Gabriella Tolli e il fuoco sacro dell’Arte

Nessun ambiente potrebbe essere più congeniale all’artista romana Gabriella Tolli se non quello newyorkese, patria dell’Espressionismo astratto cui è largamente ispirata gran parte della sua produzione. La conferma all’interno dell’edizione 2023 dell’Atlante dell’Arte Contemporanea, progetto della società Start Group, questa volta suona come una consacrazione per la Nostra, dal momento che la prestigiosa e storica iniziativa editoriale, nata nel lontano 1940, vanta il patrocinio del Metropolitan Museum di New York, fra i più importanti enti museali al mondo, con una collezione che spazia dall’età preromana al contemporaneo, con capolavori di Goya, Rembrandt, Vermeer, Courbet, Monet, Sargent, Pollock, solo per citarne alcuni. D’altronde Gabriella è da sempre stata impegnata nella valorizzazione della conoscenza tramite l’associazione di cui è presidente, “Ghellarte”, il cui intento precipuo è il ritorno alla cultura quale «espressione delle esigenze e delle dinamiche sociali», come si legge nel relativo statuto.

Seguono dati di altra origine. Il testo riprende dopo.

set_option maxHeartbeats 1000000 in
/-- **Five-coordinate form of the main term of a minor Huxley–Watt block** (for the arcs `q < R`):
as `norm_mainTerm_le`, but only `ρ₂ = ρ - (3/8)τ²h^{-1/2}` is removed by partial summation (its
variation costs `1 + 5κ/H₀^{3/2}`, `H₀ = μqN'²`, instead of `1 + 6/(μq²N')`), and the term
`-(3/8)κτ²h^{-1/2}` is the fifth coordinate of `x₅ = xvec5 q ā b μ s λ`:
`‖MT‖ ≤ 2(1 + 5κ H₀^{-3/2})(μqN')^{-1/2}(I⁵₁ + I⁵₋₁)`, `I⁵_ε = ∫₀¹ K_H(θ)‖hsum5From M₀ H (ε e(-θ)) x₅‖dθ`.
[cite: BourgainJAMS2017, §4 eq. (3.4)] [cite: GrahamKolesnik1991, §7.7] -/
theorem norm_mainTerm5_le {q : ℕ} [NeZero q] {a b abar : ℤ} (hab : (a : ZMod q) * (abar : ZMod q) = 1)
    {μ s lam : ℝ} {L n₁ H M₀ : ℕ} (hμ : 0 < μ) (hlam : |q * lam| ≤ 1 / 2) (hN' : 1 ≤ (L : ℝ) + s)
    (hn₁ : L ≤ n₁) (hN₁' : (n₁ : ℝ) + s ≤ 2 * (L + s)) (hH₀ : 1 ≤ μ * q * (L + s) ^ 2)
    (hHcap : q * lam + 3 * μ * q * (n₁ + s) ^ 2 ≤ H) (hM₀ : (M₀ : ℝ) + 1 ≤ q * lam + 3 * μ * q * (L + s) ^ 2) :
    ‖(1 / (q : ℂ)) * ∑ h ∈ stationaryWindow q μ s lam L n₁,
        quadGaussSum q a ((b : ZMod q) + (h : ZMod q)) *
          (Complex.exp (2 * π * I * ((h - q * lam) / q * s : ℝ)) * airyMain μ q (h - q * lam))‖ ≤
      2 * (1 + 5 * kappa μ q / (μ * q * (L + s) ^ 2 * Real.sqrt (μ * q * (L + s) ^ 2))) / Real.sqrt (μ * q * (L + s)) *
        (thetaIntegral5 M₀ H 1 (xvec5 q abar b μ s lam) + thetaIntegral5 M₀ H (-1) (xvec5 q abar b μ s lam)) := by
  classical
  have hq : 0 < q := Nat.pos_of_ne_zero (NeZero.ne q)
  have hqR : (0 : ℝ) < q := by exact_mod_cast hq
  have hτ' := abs_le.1 hlam
  set x := xvec5 q abar b μ s lam with hx
  set τ : ℝ := q * lam with hτdef
  set κ : ℝ := kappa μ q with hκdef
  have hκ0 : 0 ≤ κ := (kappa_pos hμ hqR).le
  set N' : ℝ := (L : ℝ) + s with hN'def
  have hN'0 : 0 < N' := by linarith
  set H₀ : ℝ := μ * q * N' ^ 2 with hH₀def
  -- the window as an integer interval
  set uZ : ℤ := ⌈q * lam + 3 * μ * q * ((L : ℝ) + s) ^ 2⌉ with huZ
  set vZ : ℤ := ⌊q * lam + 3 * μ * q * ((n₁ : ℝ) + s) ^ 2⌋ with hvZ
  have hW : stationaryWindow q μ s lam L n₁ = Finset.Icc uZ vZ := rfl
  have huZ_ge : τ + 3 * H₀ ≤ uZ := by
    rw [huZ]
    refine le_trans (le_of_eq ?_) (Int.le_ceil _)
    simp only [hτdef, hH₀def, hN'def]; ring
  have huZ2 : (2 : ℤ) ≤ uZ := by
    have : (2 : ℝ) < uZ := by
      have h3 : 3 ≤ 3 * H₀ := by rw [hH₀def]; nlinarith
      linarith
    exact_mod_cast this.le
  have hvZ_le : (vZ : ℝ) ≤ τ + 3 * μ * q * ((n₁ : ℝ) + s) ^ 2 := Int.floor_le _
  have hvZH : vZ ≤ (H : ℤ) := by
    have : (vZ : ℝ) ≤ H := hvZ_le.trans hHcap
    exact_mod_cast this
  have hpref0 : 0 ≤ 2 * (1 + 5 * kappa μ q / (μ * q * (L + s) ^ 2 * Real.sqrt (μ * q * (L + s) ^ 2))) /
      Real.sqrt (μ * q * (L + s)) := by
    have : 0 < μ * q * (L + s) ^ 2 := by rw [← hN'def]; positivity
    have : 0 < μ * q * (L + s) := by rw [← hN'def]; positivity
    have := hκ0
    positivity
  -- empty window: nothing to prove (the right-hand side is `≥ 0` once `H ≥ 1`; if `H = 0` it is `0`)
  rcases lt_or_ge vZ uZ with hempty | huv
  · rw [hW, Finset.Icc_eq_empty (not_le.2 hempty), Finset.sum_empty, mul_zero, norm_zero]
    refine mul_nonneg hpref0 (add_nonneg ?_ ?_) <;>
    · exact thetaIntegral5_nonneg M₀ H _ x
  -- nonempty window: `2 ≤ uZ ≤ vZ ≤ H`
  have hH1 : 1 ≤ H := by
    have : (2 : ℤ) ≤ H := huZ2.trans (huv.trans hvZH)
    omega
  have hI0 : ∀ ε : ℂ, 0 ≤ thetaIntegral5 M₀ H ε x := fun ε => thetaIntegral5_nonneg M₀ H ε x
  -- pass to natural numbers
  set u : ℕ := uZ.toNat with hudef
  set v : ℕ := vZ.toNat with hvdef
  have huz : (u : ℤ) = uZ := Int.toNat_of_nonneg (by omega)
  have hvz : (v : ℤ) = vZ := Int.toNat_of_nonneg (by omega)
  have hu2 : 2 ≤ u := by omega
  have huv' : u ≤ v := by omega
  have hvH : v ≤ H := by omega
  have huR : (u : ℝ) = uZ := by exact_mod_cast huz
  have hvR : (v : ℝ) = vZ := by exact_mod_cast hvz
  have hM₀u : M₀ ≤ u - 1 := by
    have h1 : (M₀ : ℝ) + 1 ≤ uZ := by
      refine hM₀.trans ?_
      have : τ + 3 * H₀ = q * lam + 3 * μ * q * ((L : ℝ) + s) ^ 2 := by
        simp only [hτdef, hH₀def, hN'def]; ring
      linarith [huZ_ge]
    have h2 : (M₀ : ℤ) + 1 ≤ uZ := by exact_mod_cast h1
    omega
  -- the summand as a function of `h : ℕ`
  set F : ℕ → ℂ := fun h => quadGaussSum q a ((b : ZMod q) + ((h : ℤ) : ZMod q)) *
    (Complex.exp (2 * π * I * ((((h : ℤ) : ℝ) - q * lam) / q * s : ℝ)) * airyMain μ q (((h : ℤ) : ℝ) - q * lam))
    with hFdef
  have hsumN : ∑ h ∈ stationaryWindow q μ s lam L n₁,
      quadGaussSum q a ((b : ZMod q) + (h : ZMod q)) *
        (Complex.exp (2 * π * I * ((h - q * lam) / q * s : ℝ)) * airyMain μ q (h - q * lam))
      = ∑ h ∈ Finset.Icc u v, F h := by
    rw [hW]
    refine Finset.sum_nbij' (fun n : ℤ => n.toNat) (fun h : ℕ => (h : ℤ)) ?_ ?_ ?_ ?_ ?_
    · intro n hn; rw [Finset.mem_Icc] at hn ⊢
      exact ⟨by rw [hudef]; exact Int.toNat_le_toNat hn.1, by rw [hvdef]; exact Int.toNat_le_toNat hn.2⟩
    · intro h hh; rw [Finset.mem_Icc] at hh ⊢
      exact ⟨by rw [← huz]; exact_mod_cast hh.1, by rw [← hvz]; exact_mod_cast hh.2⟩
    · intro n hn; rw [Finset.mem_Icc] at hn
      exact Int.toNat_of_nonneg (by omega)
    · intro h _; simp
    · intro n hn
      rw [Finset.mem_Icc] at hn
      have hn0 : ((n.toNat : ℕ) : ℤ) = n := Int.toNat_of_nonneg (by omega)
      simp only [hFdef, hn0]
  rw [hsumN]
  -- the phase function and the two parity pieces
  set Φ : ℕ → ℂ := fun h => VdC.e (∑ k, x k * mono5 h k) with hΦdef
  set W : ℕ → ℂ := fun h => weight5 μ q τ κ h with hWdef
  have hsplit : ∑ h ∈ Finset.Icc u v, F h =
      ∑ h ∈ (Finset.Icc u v).filter (fun h => h % 2 = 0 % 2), F h
        + ∑ h ∈ (Finset.Icc u v).filter (fun h => h % 2 = 1 % 2), F h := by
    rw [← Finset.sum_filter_add_sum_filter_not (Finset.Icc u v) (fun h => h % 2 = 0 % 2)]
    congr 1
    exact Finset.sum_congr (Finset.filter_congr fun h _ => by omega) fun _ _ => rfl
  -- each parity piece: `C_r * ∑_{Ioc (u-1) v} W(h) c_r(h)`
  have hpiece : ∀ r : ℕ, ∃ C : ℂ, ‖C‖ ≤ Real.sqrt (2 * q) * 6 ∧
      ∑ h ∈ (Finset.Icc u v).filter (fun h => h % 2 = r % 2), F h =
        C * ∑ h ∈ Finset.Ioc (u - 1) v, W h * (if h % 2 = r % 2 then Φ h else 0) := by
    intro r
    obtain ⟨γ, hγ, hG⟩ := gauss_phase_parity (c := q) hab b (r : ℤ)
    refine ⟨γ * fresnelC * Complex.exp (2 * π * I * (-(lam * s) : ℝ)), ?_, ?_⟩
    · rw [norm_mul, norm_mul, show (2 * π * I * (-(lam * s) : ℝ) : ℂ) = ((2 * π * (-(lam * s))) : ℝ) * I by push_cast; ring,
        Complex.norm_exp_ofReal_mul_I, mul_one]
      exact mul_le_mul hγ norm_fresnelC_le (norm_nonneg _) (Real.sqrt_nonneg _)
    · have hIcc : Finset.Icc u v = Finset.Ioc (u - 1) v := by
        ext h; simp only [Finset.mem_Icc, Finset.mem_Ioc]; omega
      rw [hIcc, Finset.mul_sum, Finset.sum_filter]
      refine Finset.sum_congr rfl fun h hh => ?_
      rw [Finset.mem_Ioc] at hh
      by_cases hp : h % 2 = r % 2
      · rw [if_pos hp, if_pos hp]
        have hcast : ((h : ℤ) % 2) = ((r : ℤ) % 2) := by exact_mod_cast hp
        have hGh := hG (h : ℤ) hcast
        have := term_eq5 (abar := abar) (b := b) (γ := γ) (s := s) hq hμ hlam (by omega : 1 ≤ h)
          (quadGaussSum q a ((b : ZMod q) + ((h : ℤ) : ZMod q))) hGh
        simp only [hFdef]
        rw [this]
      · rw [if_neg hp, if_neg hp]; simp
  -- the common bound for the partial sums of `c_r`
  have hB : ∀ r : ℕ, ∀ h'' ∈ Finset.Icc (u - 1) v,
      ‖∑ h ∈ Finset.Ioc (u - 1) h'', (if h % 2 = r % 2 then Φ h else 0)‖ ≤
        (1 / 2) * (thetaIntegral5 M₀ H 1 x + thetaIntegral5 M₀ H (-1) x) := by
    intro r h'' hh''
    rw [Finset.mem_Icc] at hh''
    rw [← Finset.sum_filter]
    refine (norm_sum_filter_parity_le Φ _ r).trans ?_
    gcongr
    · -- `ε = 1`
      have h1 := norm_sum_Ioc_nat_le_integral_from Φ (M₀ := M₀) (u := u - 1) (v := h'') (H := H) hM₀u hh''.1
        (by omega) (L := H)
        (by have : (h'' : ℝ) ≤ H := by exact_mod_cast (show h'' ≤ H by omega)
            linarith [(Nat.cast_nonneg (u - 1) : (0:ℝ) ≤ ((u - 1 : ℕ) : ℝ))])
      refine h1.trans (le_of_eq ?_)
      unfold thetaIntegral5
      refine intervalIntegral.integral_congr fun θ _ => ?_
      congr 2
      rw [← sum_twist_eq_hsum5From M₀ H 1 x θ]
      refine Finset.sum_congr rfl fun h _ => ?_
      simp [hΦdef]
    · -- `ε = -1`
      have h1 := norm_sum_Ioc_nat_le_integral_from (fun h => (-1 : ℂ) ^ h * Φ h) (M₀ := M₀) (u := u - 1) (v := h'')
        (H := H) hM₀u hh''.1 (by omega) (L := H)
        (by have : (h'' : ℝ) ≤ H := by exact_mod_cast (show h'' ≤ H by omega)
            linarith [(Nat.cast_nonneg (u - 1) : (0:ℝ) ≤ ((u - 1 : ℕ) : ℝ))])
      refine h1.trans (le_of_eq ?_)
      unfold thetaIntegral5
      refine intervalIntegral.integral_congr fun θ _ => ?_
      congr 2
      rw [← sum_twist_eq_hsum5From M₀ H (-1) x θ]
  -- Abel per parity piece
  have hu1 : 1 ≤ u - 1 := by omega
  have huu : u - 1 + 1 = u := by omega
  have hamp : ampl μ q ((u - 1 + 1 : ℕ) - τ) ≤ 1 / Real.sqrt (12 * π * μ * N') := by
    rw [huu]
    refine ampl_le hμ hqR hN'0 ?_
    have e : (3 * μ * q * N' ^ 2 : ℝ) = 3 * H₀ := by rw [hH₀def]; ring
    rw [e]
    linarith [huZ_ge, huR]
  set V : ℝ := ((v : ℝ) - (u - 1 : ℕ)) * (2 * π * κ * (9 / 128 / (((u - 1 : ℕ) : ℝ) ^ 2 * Real.sqrt (u - 1 : ℕ)))) with hVdef
  have hV : V ≤ 5 * κ / (H₀ * Real.sqrt H₀) := by
    have hu1R : ((u - 1 : ℕ) : ℝ) = u - 1 := by
      rw [Nat.cast_sub (by omega)]; simp
    have hH₀1 : 1 ≤ H₀ := by rw [hH₀def]; exact hH₀
    have hcount : (v : ℝ) - (u - 1 : ℕ) ≤ 11 * H₀ := by
      rw [hu1R, hvR]
      have hmono : 3 * μ * q * ((n₁ : ℝ) + s) ^ 2 ≤ 12 * H₀ := by
        rw [hH₀def]
        have : ((n₁ : ℝ) + s) ^ 2 ≤ 4 * N' ^ 2 := by
          have hlow : -(2 * N') ≤ (n₁ : ℝ) + s := by
            have : (L : ℝ) ≤ n₁ := by exact_mod_cast hn₁
            rw [hN'def]; linarith
          nlinarith [hN₁', hlow]
        have hμq : 0 ≤ μ * q := by positivity
        nlinarith [mul_le_mul_of_nonneg_left this hμq]
      have h1 : (uZ : ℝ) ≥ τ + 3 * H₀ := huZ_ge
      linarith [hvZ_le]
    have hden : H₀ ≤ ((u - 1 : ℕ) : ℝ) := by
      rw [hu1R, huR]; linarith [huZ_ge, hτ'.1]
    have h2u : (2 : ℝ) ≤ u := by exact_mod_cast hu2
    have hu1pos : 0 < ((u - 1 : ℕ) : ℝ) := by rw [hu1R]; linarith
    have hH₀pos : 0 < H₀ := by positivity
    have hfrac : 9 / 128 / (((u - 1 : ℕ) : ℝ) ^ 2 * Real.sqrt (u - 1 : ℕ)) ≤ 9 / 128 / (H₀ ^ 2 * Real.sqrt H₀) := by
      apply div_le_div_of_nonneg_left (by norm_num) (by positivity)
      exact mul_le_mul (pow_le_pow_left₀ hH₀pos.le hden 2) (Real.sqrt_le_sqrt hden) (Real.sqrt_nonneg _)
        (by positivity)
    have huvR : (u : ℝ) ≤ v := by exact_mod_cast huv'
    have hc0 : 0 ≤ (v : ℝ) - (u - 1 : ℕ) := by rw [hu1R]; linarith
    have hVle : V ≤ 11 * H₀ * (2 * π * κ * (9 / 128 / (H₀ ^ 2 * Real.sqrt H₀))) := by
      rw [hVdef]
      exact mul_le_mul hcount (mul_le_mul_of_nonneg_left hfrac (by positivity)) (by positivity) (by positivity)
    have hid : 11 * H₀ * (2 * π * κ * (9 / 128 / (H₀ ^ 2 * Real.sqrt H₀))) = (99 * π / 64) * (κ / (H₀ * Real.sqrt H₀)) := by
      field_simp
      ring
    have hpi : 99 * π / 64 ≤ 5 := by have := Real.pi_lt_d2; linarith
    have hκH0 : 0 ≤ κ / (H₀ * Real.sqrt H₀) := by positivity
    calc V ≤ (99 * π / 64) * (κ / (H₀ * Real.sqrt H₀)) := hVle.trans (le_of_eq hid)
      _ ≤ 5 * (κ / (H₀ * Real.sqrt H₀)) := by gcongr
      _ = 5 * κ / (H₀ * Real.sqrt H₀) := by ring
  -- bound each piece
  have hV0 : 0 ≤ V := by
    rw [hVdef]
    have hu1R : ((u - 1 : ℕ) : ℝ) = u - 1 := by rw [Nat.cast_sub (by omega)]; simp
    have huvR : (u : ℝ) ≤ v := by exact_mod_cast huv'
    have hc0 : 0 ≤ (v : ℝ) - (u - 1 : ℕ) := by rw [hu1R]; linarith
    positivity
  have hpieceBound : ∀ r : ℕ, ‖∑ h ∈ (Finset.Icc u v).filter (fun h => h % 2 = r % 2), F h‖ ≤
      (Real.sqrt (2 * q) * 6) * ((1 / Real.sqrt (12 * π * μ * N')) * (1 + V) *
        ((1 / 2) * (thetaIntegral5 M₀ H 1 x + thetaIntegral5 M₀ H (-1) x))) := by
    intro r
    obtain ⟨C, hC, hCeq⟩ := hpiece r
    rw [hCeq, norm_mul]
    have hAbel := norm_sum_weight5_mul_le (μ := μ) (q := (q : ℝ)) (τ := τ) (κ := κ) hμ hqR (by rw [hτdef]; exact hlam) hκ0
      hu1 (by omega : u - 1 + 1 ≤ v) (fun h => if h % 2 = r % 2 then Φ h else 0) (hB r)
    refine mul_le_mul hC (hAbel.trans ?_) (norm_nonneg _) (by positivity)
    have hBB : 0 ≤ (1 / 2) * (thetaIntegral5 M₀ H 1 x + thetaIntegral5 M₀ H (-1) x) := by
      have := hI0 1; have := hI0 (-1); positivity
    exact mul_le_mul_of_nonneg_right (mul_le_mul_of_nonneg_right hamp (by linarith)) hBB
  -- combine the two parity pieces
  set P : ℝ := (Real.sqrt (2 * q) * 6) * ((1 / Real.sqrt (12 * π * μ * N')) * (1 + V) *
    ((1 / 2) * (thetaIntegral5 M₀ H 1 x + thetaIntegral5 M₀ H (-1) x))) with hPdef
  have htot : ‖∑ h ∈ Finset.Icc u v, F h‖ ≤ 2 * P := by
    rw [hsplit]
    refine (norm_add_le _ _).trans ?_
    have h0 := hpieceBound 0
    have h1 := hpieceBound 1
    linarith
  rw [norm_mul, norm_div, norm_one, Complex.norm_natCast]
  -- the numerical prefactor
  set Isum : ℝ := thetaIntegral5 M₀ H 1 x + thetaIntegral5 M₀ H (-1) x with hIsum
  have hIsum0 : 0 ≤ Isum := add_nonneg (hI0 1) (hI0 (-1))
  have hsqμN : 0 < Real.sqrt (μ * N') := Real.sqrt_pos.2 (by positivity)
  have hsqq : 0 < Real.sqrt q := Real.sqrt_pos.2 hqR
  have e1 : Real.sqrt (2 * q) = Real.sqrt 2 * Real.sqrt q := Real.sqrt_mul (by norm_num) _
  have e2 : Real.sqrt (12 * π * μ * N') = Real.sqrt (12 * π) * Real.sqrt (μ * N') := by
    rw [show 12 * π * μ * N' = (12 * π) * (μ * N') by ring, Real.sqrt_mul (by positivity)]
  have e3 : Real.sqrt (μ * q * N') = Real.sqrt q * Real.sqrt (μ * N') := by
    rw [show μ * q * N' = q * (μ * N') by ring, Real.sqrt_mul hqR.le]
  have hnum : 6 * Real.sqrt 2 ≤ 2 * Real.sqrt (12 * π) := by
    have hs2 : Real.sqrt 2 ≤ 3 / 2 := by rw [Real.sqrt_le_left (by norm_num)]; norm_num
    have hs12 : 6 ≤ Real.sqrt (12 * π) := by
      rw [Real.le_sqrt (by norm_num) (by positivity)]; nlinarith [Real.pi_gt_three]
    linarith
  have hqq : Real.sqrt q * Real.sqrt q = q := Real.mul_self_sqrt hqR.le
  calc 1 / (q : ℝ) * ‖∑ h ∈ Finset.Icc u v, F h‖ ≤ 1 / (q : ℝ) * (2 * P) := by gcongr
    _ = (6 * Real.sqrt (2 * q) / ((q : ℝ) * Real.sqrt (12 * π * μ * N'))) * (1 + V) * Isum := by
        rw [hPdef]; ring
    _ ≤ (2 / Real.sqrt (μ * q * N')) * (1 + 5 * κ / (H₀ * Real.sqrt H₀)) * Isum := by
        have hV' : 1 + V ≤ 1 + 5 * κ / (H₀ * Real.sqrt H₀) := by linarith
        have hfac : 6 * Real.sqrt (2 * q) / ((q : ℝ) * Real.sqrt (12 * π * μ * N')) ≤ 2 / Real.sqrt (μ * q * N') := by
          rw [e1, e2, e3, div_le_div_iff₀ (by positivity) (by positivity)]
          -- `6 √2 √q (√q √(μN')) ≤ 2 (q √(12π) √(μN'))`
          have : 6 * (Real.sqrt 2 * Real.sqrt q) * (Real.sqrt q * Real.sqrt (μ * N'))
              = (6 * Real.sqrt 2) * (q * Real.sqrt (μ * N')) := by
            calc 6 * (Real.sqrt 2 * Real.sqrt q) * (Real.sqrt q * Real.sqrt (μ * N'))
                = 6 * Real.sqrt 2 * (Real.sqrt q * Real.sqrt q) * Real.sqrt (μ * N') := by ring
              _ = (6 * Real.sqrt 2) * (q * Real.sqrt (μ * N')) := by rw [hqq]; ring
          rw [this, show 2 * ((q : ℝ) * (Real.sqrt (12 * π) * Real.sqrt (μ * N'))) =
            (2 * Real.sqrt (12 * π)) * (q * Real.sqrt (μ * N')) by ring]
          exact mul_le_mul_of_nonneg_right hnum (by positivity)
        have hfac0 : 0 ≤ 6 * Real.sqrt (2 * q) / ((q : ℝ) * Real.sqrt (12 * π * μ * N')) := by positivity
        have h1V : 0 ≤ 1 + V := by linarith
        apply mul_le_mul_of_nonneg_right _ hIsum0
        exact mul_le_mul hfac hV' h1V (by positivity)
    _ = 2 * (1 + 5 * kappa μ q / (μ * q * (L + s) ^ 2 * Real.sqrt (μ * q * (L + s) ^ 2))) /
          Real.sqrt (μ * q * (L + s)) * Isum := by rw [hκdef, hH₀def, hN'def]; ring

Forte della formazione presso la Scuola delle Arti Ornamentali San Giacomo di Roma (che ha visto come allievi Boccioni, Mafai, Scipione, Severini, Fazzini, etc.) e presso la scuola Nicola Zabaglia, sempre nella Capitale, l’artista ha maturato una visione personale, la cui espressione stilistica ha trovato uno sbocco naturale nell’astrazione, capeggiata dal colore illuminato dalla luce. Come una figura soprannaturale capace di ossimori, ella riunisce in sé i contrasti, tra fluttuazioni libere gestuali di materia cromatica e campiture ben definite di impostazione geometrica, seppur queste sembrino essere animate, ben lontane dalla staticità delle figure piane di Mondrian. Ciò per via di quei tocchi di colore, di “svirgolature” - ovverosia segni rapidi e curvilinei - in grado di vivificare la superficie, attraverso cui la Nostra riesce a superare la bidimensionalità della tela.
Fra i suoi mentori, sicuramente Pollock, che le ha indicato la strada, un Maestro ideale da cui G. Tolli impara a vagare libera nell’infinità dei colori, con una indiscutibile verve dettata dal dinamismo del gesto pittorico. Le incursioni di materia quale gesso, graniglia e malta ritmano ulteriormente le tele, eredità di quei momenti unici, repertorio dell’anima. Spicca, nella produzione più recente, un altro riferimento dotto all’artista francese Yves Klein, in particolare alla sua produzione iniziale dei dipinti monocromi; ciò è visibile, nello specifico, in Bioluminescenza, realizzata da Tolli in tecnica mista. Che sia un condensato della porzione più alta della sfera celeste o della profondità degli abissi, la luce di tale manufatto non può lasciare indifferente, ipnotico nel suo assolo cromatico, nel suo monologo. Tutta la tensione dell’artista verso la purezza, verso la sintesi sembra condensarsi in tale opera, la quale riesce tuttavia a risultare vibrante, magma glaciale che scorre dinanzi agli occhi dell’astante, con un rifiuto coerente nei riguardi di una timbrica monocorde cui è vicino, al contrario, il Suprematismo sovietico.